◆ Assigned task:
From the first line of the data below, repeat each line exactly until you reach the line with "(R covD R_sub)"; include that line too.

====== Data records ======

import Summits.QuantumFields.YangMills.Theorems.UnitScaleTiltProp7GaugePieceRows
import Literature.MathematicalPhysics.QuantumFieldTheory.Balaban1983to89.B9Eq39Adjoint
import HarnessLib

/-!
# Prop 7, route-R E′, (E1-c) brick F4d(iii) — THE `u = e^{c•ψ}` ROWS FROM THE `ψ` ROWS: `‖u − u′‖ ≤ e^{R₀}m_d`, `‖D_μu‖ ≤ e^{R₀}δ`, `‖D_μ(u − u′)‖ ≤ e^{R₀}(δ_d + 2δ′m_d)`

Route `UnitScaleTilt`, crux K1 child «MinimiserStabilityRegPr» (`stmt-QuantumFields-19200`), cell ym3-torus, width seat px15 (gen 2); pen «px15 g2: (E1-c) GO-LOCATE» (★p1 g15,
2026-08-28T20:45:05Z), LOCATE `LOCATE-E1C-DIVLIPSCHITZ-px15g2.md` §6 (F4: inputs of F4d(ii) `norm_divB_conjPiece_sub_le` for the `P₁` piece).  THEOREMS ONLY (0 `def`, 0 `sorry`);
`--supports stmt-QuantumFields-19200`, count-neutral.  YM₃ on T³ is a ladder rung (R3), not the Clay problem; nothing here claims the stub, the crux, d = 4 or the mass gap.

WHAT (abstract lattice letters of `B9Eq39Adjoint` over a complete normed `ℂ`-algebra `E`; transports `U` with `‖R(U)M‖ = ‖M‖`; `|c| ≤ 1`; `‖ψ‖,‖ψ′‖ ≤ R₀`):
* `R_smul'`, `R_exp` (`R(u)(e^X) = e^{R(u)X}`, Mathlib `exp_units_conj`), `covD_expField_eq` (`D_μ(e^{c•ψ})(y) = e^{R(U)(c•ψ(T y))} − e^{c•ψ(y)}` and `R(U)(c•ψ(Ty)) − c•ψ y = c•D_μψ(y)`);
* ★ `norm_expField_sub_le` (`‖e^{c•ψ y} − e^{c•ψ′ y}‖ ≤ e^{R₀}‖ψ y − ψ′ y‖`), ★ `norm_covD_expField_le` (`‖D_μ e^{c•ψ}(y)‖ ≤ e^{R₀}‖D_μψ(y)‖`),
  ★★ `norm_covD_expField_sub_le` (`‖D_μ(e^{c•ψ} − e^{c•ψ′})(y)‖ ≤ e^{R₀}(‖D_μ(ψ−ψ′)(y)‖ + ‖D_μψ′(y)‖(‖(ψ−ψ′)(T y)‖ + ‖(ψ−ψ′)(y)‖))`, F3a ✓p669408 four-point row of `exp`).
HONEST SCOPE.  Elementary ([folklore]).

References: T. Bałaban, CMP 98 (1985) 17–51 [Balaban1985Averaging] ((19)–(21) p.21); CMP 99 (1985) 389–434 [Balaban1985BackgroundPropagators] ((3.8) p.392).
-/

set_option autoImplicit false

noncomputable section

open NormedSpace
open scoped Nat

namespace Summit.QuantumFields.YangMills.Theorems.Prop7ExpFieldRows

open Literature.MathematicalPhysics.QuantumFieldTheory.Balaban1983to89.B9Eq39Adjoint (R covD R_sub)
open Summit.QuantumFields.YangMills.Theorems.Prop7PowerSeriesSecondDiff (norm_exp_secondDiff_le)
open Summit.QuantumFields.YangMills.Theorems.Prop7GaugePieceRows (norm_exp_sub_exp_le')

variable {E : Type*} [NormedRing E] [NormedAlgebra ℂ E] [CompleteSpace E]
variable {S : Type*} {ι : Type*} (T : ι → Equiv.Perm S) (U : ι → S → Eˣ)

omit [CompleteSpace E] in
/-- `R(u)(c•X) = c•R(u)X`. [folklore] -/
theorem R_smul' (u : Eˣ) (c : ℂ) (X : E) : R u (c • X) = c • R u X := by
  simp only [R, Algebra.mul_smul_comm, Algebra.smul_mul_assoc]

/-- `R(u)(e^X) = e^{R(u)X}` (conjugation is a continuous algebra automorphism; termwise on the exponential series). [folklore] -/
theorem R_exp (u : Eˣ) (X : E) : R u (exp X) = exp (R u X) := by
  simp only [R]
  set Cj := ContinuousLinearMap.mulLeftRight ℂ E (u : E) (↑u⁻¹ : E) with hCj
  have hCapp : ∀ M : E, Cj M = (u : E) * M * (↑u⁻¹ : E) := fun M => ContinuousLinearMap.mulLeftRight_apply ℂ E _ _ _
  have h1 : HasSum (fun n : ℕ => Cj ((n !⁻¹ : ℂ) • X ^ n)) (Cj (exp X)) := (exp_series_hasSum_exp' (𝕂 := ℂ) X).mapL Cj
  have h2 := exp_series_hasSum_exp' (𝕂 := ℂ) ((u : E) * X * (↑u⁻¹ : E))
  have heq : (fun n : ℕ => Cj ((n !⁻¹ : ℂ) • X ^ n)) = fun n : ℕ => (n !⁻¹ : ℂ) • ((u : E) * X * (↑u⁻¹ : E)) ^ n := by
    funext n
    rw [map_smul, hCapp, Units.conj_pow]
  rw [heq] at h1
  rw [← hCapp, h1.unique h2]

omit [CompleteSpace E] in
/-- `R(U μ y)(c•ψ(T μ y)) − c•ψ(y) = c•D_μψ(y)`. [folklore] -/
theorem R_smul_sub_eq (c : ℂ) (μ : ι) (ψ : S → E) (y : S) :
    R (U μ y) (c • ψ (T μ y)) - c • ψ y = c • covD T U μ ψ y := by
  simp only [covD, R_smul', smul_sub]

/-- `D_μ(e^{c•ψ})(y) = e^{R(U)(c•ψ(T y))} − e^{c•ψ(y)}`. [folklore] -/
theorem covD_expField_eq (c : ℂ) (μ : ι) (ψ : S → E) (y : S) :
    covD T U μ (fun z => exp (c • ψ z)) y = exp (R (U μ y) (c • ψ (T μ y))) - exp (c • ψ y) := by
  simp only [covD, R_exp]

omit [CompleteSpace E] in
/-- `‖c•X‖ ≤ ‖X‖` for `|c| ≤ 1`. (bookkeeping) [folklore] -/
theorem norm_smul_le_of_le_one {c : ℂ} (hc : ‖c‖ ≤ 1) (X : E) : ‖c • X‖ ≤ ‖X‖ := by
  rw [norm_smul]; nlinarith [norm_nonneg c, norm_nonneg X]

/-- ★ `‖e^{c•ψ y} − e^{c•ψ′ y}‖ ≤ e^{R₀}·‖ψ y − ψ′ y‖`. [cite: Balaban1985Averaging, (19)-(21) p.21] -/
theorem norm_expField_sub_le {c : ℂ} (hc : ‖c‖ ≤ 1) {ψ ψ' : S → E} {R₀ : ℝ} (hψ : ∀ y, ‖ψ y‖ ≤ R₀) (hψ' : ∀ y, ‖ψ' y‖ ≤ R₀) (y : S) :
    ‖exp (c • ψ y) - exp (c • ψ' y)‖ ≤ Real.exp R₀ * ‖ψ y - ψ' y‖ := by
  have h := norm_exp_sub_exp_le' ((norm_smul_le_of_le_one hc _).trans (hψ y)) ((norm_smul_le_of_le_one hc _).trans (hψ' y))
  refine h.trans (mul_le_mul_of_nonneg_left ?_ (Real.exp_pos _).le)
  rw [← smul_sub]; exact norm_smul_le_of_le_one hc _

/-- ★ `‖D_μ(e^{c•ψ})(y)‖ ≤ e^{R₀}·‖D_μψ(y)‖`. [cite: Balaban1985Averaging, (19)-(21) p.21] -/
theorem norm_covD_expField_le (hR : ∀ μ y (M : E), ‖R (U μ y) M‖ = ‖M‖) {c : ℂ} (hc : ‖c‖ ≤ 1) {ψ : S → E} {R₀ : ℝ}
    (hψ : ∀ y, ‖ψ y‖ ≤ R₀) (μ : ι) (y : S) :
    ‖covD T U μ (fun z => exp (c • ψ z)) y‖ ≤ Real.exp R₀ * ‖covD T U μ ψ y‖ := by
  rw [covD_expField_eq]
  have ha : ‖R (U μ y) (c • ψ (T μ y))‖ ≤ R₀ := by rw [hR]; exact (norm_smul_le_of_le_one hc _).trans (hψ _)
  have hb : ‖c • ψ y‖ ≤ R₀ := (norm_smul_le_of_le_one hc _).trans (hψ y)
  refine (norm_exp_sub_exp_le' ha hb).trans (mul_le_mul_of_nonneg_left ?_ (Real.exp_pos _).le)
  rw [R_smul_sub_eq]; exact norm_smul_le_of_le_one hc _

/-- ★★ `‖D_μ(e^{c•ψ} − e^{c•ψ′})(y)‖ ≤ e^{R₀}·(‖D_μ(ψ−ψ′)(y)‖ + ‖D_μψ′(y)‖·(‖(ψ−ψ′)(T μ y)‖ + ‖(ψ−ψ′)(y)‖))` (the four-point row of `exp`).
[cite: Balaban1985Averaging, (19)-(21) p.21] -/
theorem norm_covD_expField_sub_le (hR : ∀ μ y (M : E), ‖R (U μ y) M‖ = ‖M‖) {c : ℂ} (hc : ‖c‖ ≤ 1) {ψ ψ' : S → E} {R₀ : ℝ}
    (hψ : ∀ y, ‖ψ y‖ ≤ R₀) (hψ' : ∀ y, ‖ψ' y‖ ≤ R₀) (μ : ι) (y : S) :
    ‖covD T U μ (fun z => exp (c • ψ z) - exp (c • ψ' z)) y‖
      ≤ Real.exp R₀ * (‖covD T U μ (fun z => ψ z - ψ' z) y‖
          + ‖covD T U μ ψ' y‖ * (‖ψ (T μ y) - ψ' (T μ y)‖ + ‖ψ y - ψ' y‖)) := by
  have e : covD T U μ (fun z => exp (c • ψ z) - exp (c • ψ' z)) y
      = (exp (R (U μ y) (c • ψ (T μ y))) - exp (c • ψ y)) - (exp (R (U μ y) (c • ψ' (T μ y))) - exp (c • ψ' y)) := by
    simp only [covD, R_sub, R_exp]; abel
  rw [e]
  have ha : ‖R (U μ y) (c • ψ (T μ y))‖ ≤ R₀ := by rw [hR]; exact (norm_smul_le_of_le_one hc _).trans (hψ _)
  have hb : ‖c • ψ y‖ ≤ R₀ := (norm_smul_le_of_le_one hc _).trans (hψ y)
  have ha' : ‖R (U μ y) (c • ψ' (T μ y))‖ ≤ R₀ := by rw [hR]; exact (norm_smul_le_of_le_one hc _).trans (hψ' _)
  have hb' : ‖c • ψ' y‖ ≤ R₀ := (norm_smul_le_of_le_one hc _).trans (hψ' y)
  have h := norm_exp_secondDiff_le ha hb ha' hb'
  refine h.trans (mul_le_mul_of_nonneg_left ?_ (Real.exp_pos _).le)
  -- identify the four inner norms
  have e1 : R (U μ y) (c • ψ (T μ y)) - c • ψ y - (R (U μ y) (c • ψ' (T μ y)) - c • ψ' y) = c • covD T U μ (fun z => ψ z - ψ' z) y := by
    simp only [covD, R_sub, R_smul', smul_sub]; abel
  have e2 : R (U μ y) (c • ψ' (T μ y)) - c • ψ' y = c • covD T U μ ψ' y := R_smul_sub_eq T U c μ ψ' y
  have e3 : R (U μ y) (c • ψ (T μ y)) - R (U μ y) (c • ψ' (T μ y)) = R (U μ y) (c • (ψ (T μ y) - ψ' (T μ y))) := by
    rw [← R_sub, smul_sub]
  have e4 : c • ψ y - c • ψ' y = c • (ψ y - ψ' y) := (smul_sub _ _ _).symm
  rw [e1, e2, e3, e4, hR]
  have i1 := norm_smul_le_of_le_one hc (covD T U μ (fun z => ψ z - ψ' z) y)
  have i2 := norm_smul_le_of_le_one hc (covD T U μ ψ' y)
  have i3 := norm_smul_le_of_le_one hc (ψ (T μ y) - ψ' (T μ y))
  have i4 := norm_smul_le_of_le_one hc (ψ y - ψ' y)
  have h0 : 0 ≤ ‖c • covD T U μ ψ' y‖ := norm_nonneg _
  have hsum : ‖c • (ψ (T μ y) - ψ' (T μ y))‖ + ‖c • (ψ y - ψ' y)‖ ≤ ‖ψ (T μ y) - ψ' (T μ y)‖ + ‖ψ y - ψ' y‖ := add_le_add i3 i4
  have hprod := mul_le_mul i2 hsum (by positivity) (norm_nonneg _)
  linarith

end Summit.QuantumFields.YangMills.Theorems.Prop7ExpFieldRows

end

======

◆ Solution for this task:
import Summits.QuantumFields.YangMills.Theorems.UnitScaleTiltProp7GaugePieceRows
import Literature.MathematicalPhysics.QuantumFieldTheory.Balaban1983to89.B9Eq39Adjoint
import HarnessLib

/-!
# Prop 7, route-R E′, (E1-c) brick F4d(iii) — THE `u = e^{c•ψ}` ROWS FROM THE `ψ` ROWS: `‖u − u′‖ ≤ e^{R₀}m_d`, `‖D_μu‖ ≤ e^{R₀}δ`, `‖D_μ(u − u′)‖ ≤ e^{R₀}(δ_d + 2δ′m_d)`

Route `UnitScaleTilt`, crux K1 child «MinimiserStabilityRegPr» (`stmt-QuantumFields-19200`), cell ym3-torus, width seat px15 (gen 2); pen «px15 g2: (E1-c) GO-LOCATE» (★p1 g15,
2026-08-28T20:45:05Z), LOCATE `LOCATE-E1C-DIVLIPSCHITZ-px15g2.md` §6 (F4: inputs of F4d(ii) `norm_divB_conjPiece_sub_le` for the `P₁` piece).  THEOREMS ONLY (0 `def`, 0 `sorry`);
`--supports stmt-QuantumFields-19200`, count-neutral.  YM₃ on T³ is a ladder rung (R3), not the Clay problem; nothing here claims the stub, the crux, d = 4 or the mass gap.

WHAT (abstract lattice letters of `B9Eq39Adjoint` over a complete normed `ℂ`-algebra `E`; transports `U` with `‖R(U)M‖ = ‖M‖`; `|c| ≤ 1`; `‖ψ‖,‖ψ′‖ ≤ R₀`):
* `R_smul'`, `R_exp` (`R(u)(e^X) = e^{R(u)X}`, Mathlib `exp_units_conj`), `covD_expField_eq` (`D_μ(e^{c•ψ})(y) = e^{R(U)(c•ψ(T y))} − e^{c•ψ(y)}` and `R(U)(c•ψ(Ty)) − c•ψ y = c•D_μψ(y)`);
* ★ `norm_expField_sub_le` (`‖e^{c•ψ y} − e^{c•ψ′ y}‖ ≤ e^{R₀}‖ψ y − ψ′ y‖`), ★ `norm_covD_expField_le` (`‖D_μ e^{c•ψ}(y)‖ ≤ e^{R₀}‖D_μψ(y)‖`),
  ★★ `norm_covD_expField_sub_le` (`‖D_μ(e^{c•ψ} − e^{c•ψ′})(y)‖ ≤ e^{R₀}(‖D_μ(ψ−ψ′)(y)‖ + ‖D_μψ′(y)‖(‖(ψ−ψ′)(T y)‖ + ‖(ψ−ψ′)(y)‖))`, F3a ✓p669408 four-point row of `exp`).
HONEST SCOPE.  Elementary ([folklore]).

References: T. Bałaban, CMP 98 (1985) 17–51 [Balaban1985Averaging] ((19)–(21) p.21); CMP 99 (1985) 389–434 [Balaban1985BackgroundPropagators] ((3.8) p.392).
-/

set_option autoImplicit false

noncomputable section

open NormedSpace
open scoped Nat

namespace Summit.QuantumFields.YangMills.Theorems.Prop7ExpFieldRows

open Literature.MathematicalPhysics.QuantumFieldTheory.Balaban1983to89.B9Eq39Adjoint (R covD R_sub)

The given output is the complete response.